Probabilistic Techniques For Constraint Satisfaction Problems

Abstract

Constraint satisfaction problems (CSPs) are at the core of many tasks with direct practical relevance, such as hardware and software verification, planning, and scheduling to name a few. The two main solution paradigms for solving such problems are based on backtrack-style search and local search. However, recently, a new powerful technique, called survey propagation (SP), was introduced. SP can solve certain classes of problem instances with millions of variables and constraints. This discovery raised a question of whether the traditional techniques are the best one can do when tackling large and important constraint satisfaction problems. This dissertation discusses non-traditional approaches to solving CSPs. The techniques we use include probabilistic inference, statistical tools and a combination of systematic and local search. We provide a new derivation of SP based on purely combinatorial insights.
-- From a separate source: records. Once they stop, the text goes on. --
import Summits.Ventures.HodgeRepro2.T6N3Interface
import Summits.Ventures.HodgeRepro2.T6N3Hyp

/-!
# T6N3Bridge — the dictionaries from the N3 displays to the N3 interface Props (declared residuals)

Cell pub-hodge-repro2, Tier 6 (README §10), seat t6-p3 (N3 owner, M2). Definition lane; `def … : Prop`
only; NOT displays (no printed statement is quoted). Each Prop is an implication «displayed printed
theorem(s) ⟹ interface Prop of the datum» — the [A]-class dictionary of the record by which the printed
input enters Proposition N* (TIER5 §N3.3 rows T2 / T4, N3.L5, N3.7(a)–(b)). They are BINDERS of the N3
mains (`T6N3Main.lean`), so that the displays of `T6N3Hyp.lean` are consumed BY NAME and the residual is
exactly the dictionary, declared with its class on the M2 line (TARGET-T6 §9.5, class AD).

§8(d): uses an L-value-free non-vanishing device: NO.
-/

namespace Summit.Ventures.HodgeRepro2.T6.N3Datum

variable (𝒟 : N3Datum)

/-- [residual: AD; the dictionary of row T4 — «`m(σ) ≤ 1` for every irreducible automorphic `σ` of `U(V)`»
(from Rogawski's Theorems 14.6.4 / 14.6.5 and the Π_s case, `RogawskiPackets.MultLeOne`) ⟹ the τ-parts of
distinct τ-type automorphic subrepresentations of `L²([G])` admit no non-zero `G(𝔸_f)`-equivariant map
(N3.L8 (1): «`σ′_f ≅ σ″_f` with the same `σ′_∞ = σ″_∞` would make `σ′ ≅ σ″` abstractly, hence `σ′ = σ″` as
subspaces by `m ≤ 1`», + Schur's lemma); what print would discharge it: the identification of the packet
carrier's discrete spectrum of `G′ = U(V)` with the automorphic subrepresentations of the datum, and the
one-dimensionality of the τ-isotypic part of the (2,0)-cohomological archimedean module (row T7)] -/
def RogawskiBridge (R : RogawskiPackets) (hst : 𝒟.AutStable) : Prop :=
  R.MultLeOne → 𝒟.AutNonIso hst

/-- [residual: AD; the dictionary of row T2 / N3.L5 — local Howe duality (HD) at every place
(`Hyp.GanTakeda2016_Thm1_2` on the local shapes `L v` at the non-archimedean places with `E_v` a field;
Mínguez at the split places and Howe 1989 at the archimedean places are not displayed here and are part of
the residual) ⟹ the isotypic confinement of the theta lift of one side: `K_ψ ∈ Π(π₀)` for `ψ ∈ σ` and `Θ(f, φ)
∈ σ` for `f ∈ Π(π₀)` (N3.L5(b)/(c), through restricted tensor products and the Casselman–Wallach
globalisation at the real places — N3.7(b)); what print would discharge it: the primaries Howe 1989 / Mínguez
2008 for the other places and a printed form of the restricted-tensor-product argument] -/
def HoweDualityBridge {ι : Type} (L : ι → HoweDualityShape) (X : N3Side 𝒟.LG 𝒟.Gf) : Prop :=
  (∀ v, Hyp.GanTakeda2016_Thm1_2 (L v)) → X.KliftIsotypic ∧ X.ThetaMemSigma

end Summit.Ventures.HodgeRepro2.T6.N3Datum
Our method also enables us to derive SP-style procedures for a diverse range of constraint satisfaction problems, and provides insights into structure of solution spaces. The second part of the dissertation describes approaches to counting number of solutions of a CSP with the help of Belief Propagation and statistics. We also provide a novel hybrid algorithm for minimizing the number of violated constraints, which employs both systematic and local search, harnessing their complementary strengths. These methods are the most scalable algorithms for certain hard to solve classes of Boolean satisfiability (SAT), model counting (#SAT), and maximum satisfiability (MaxSAT) problems.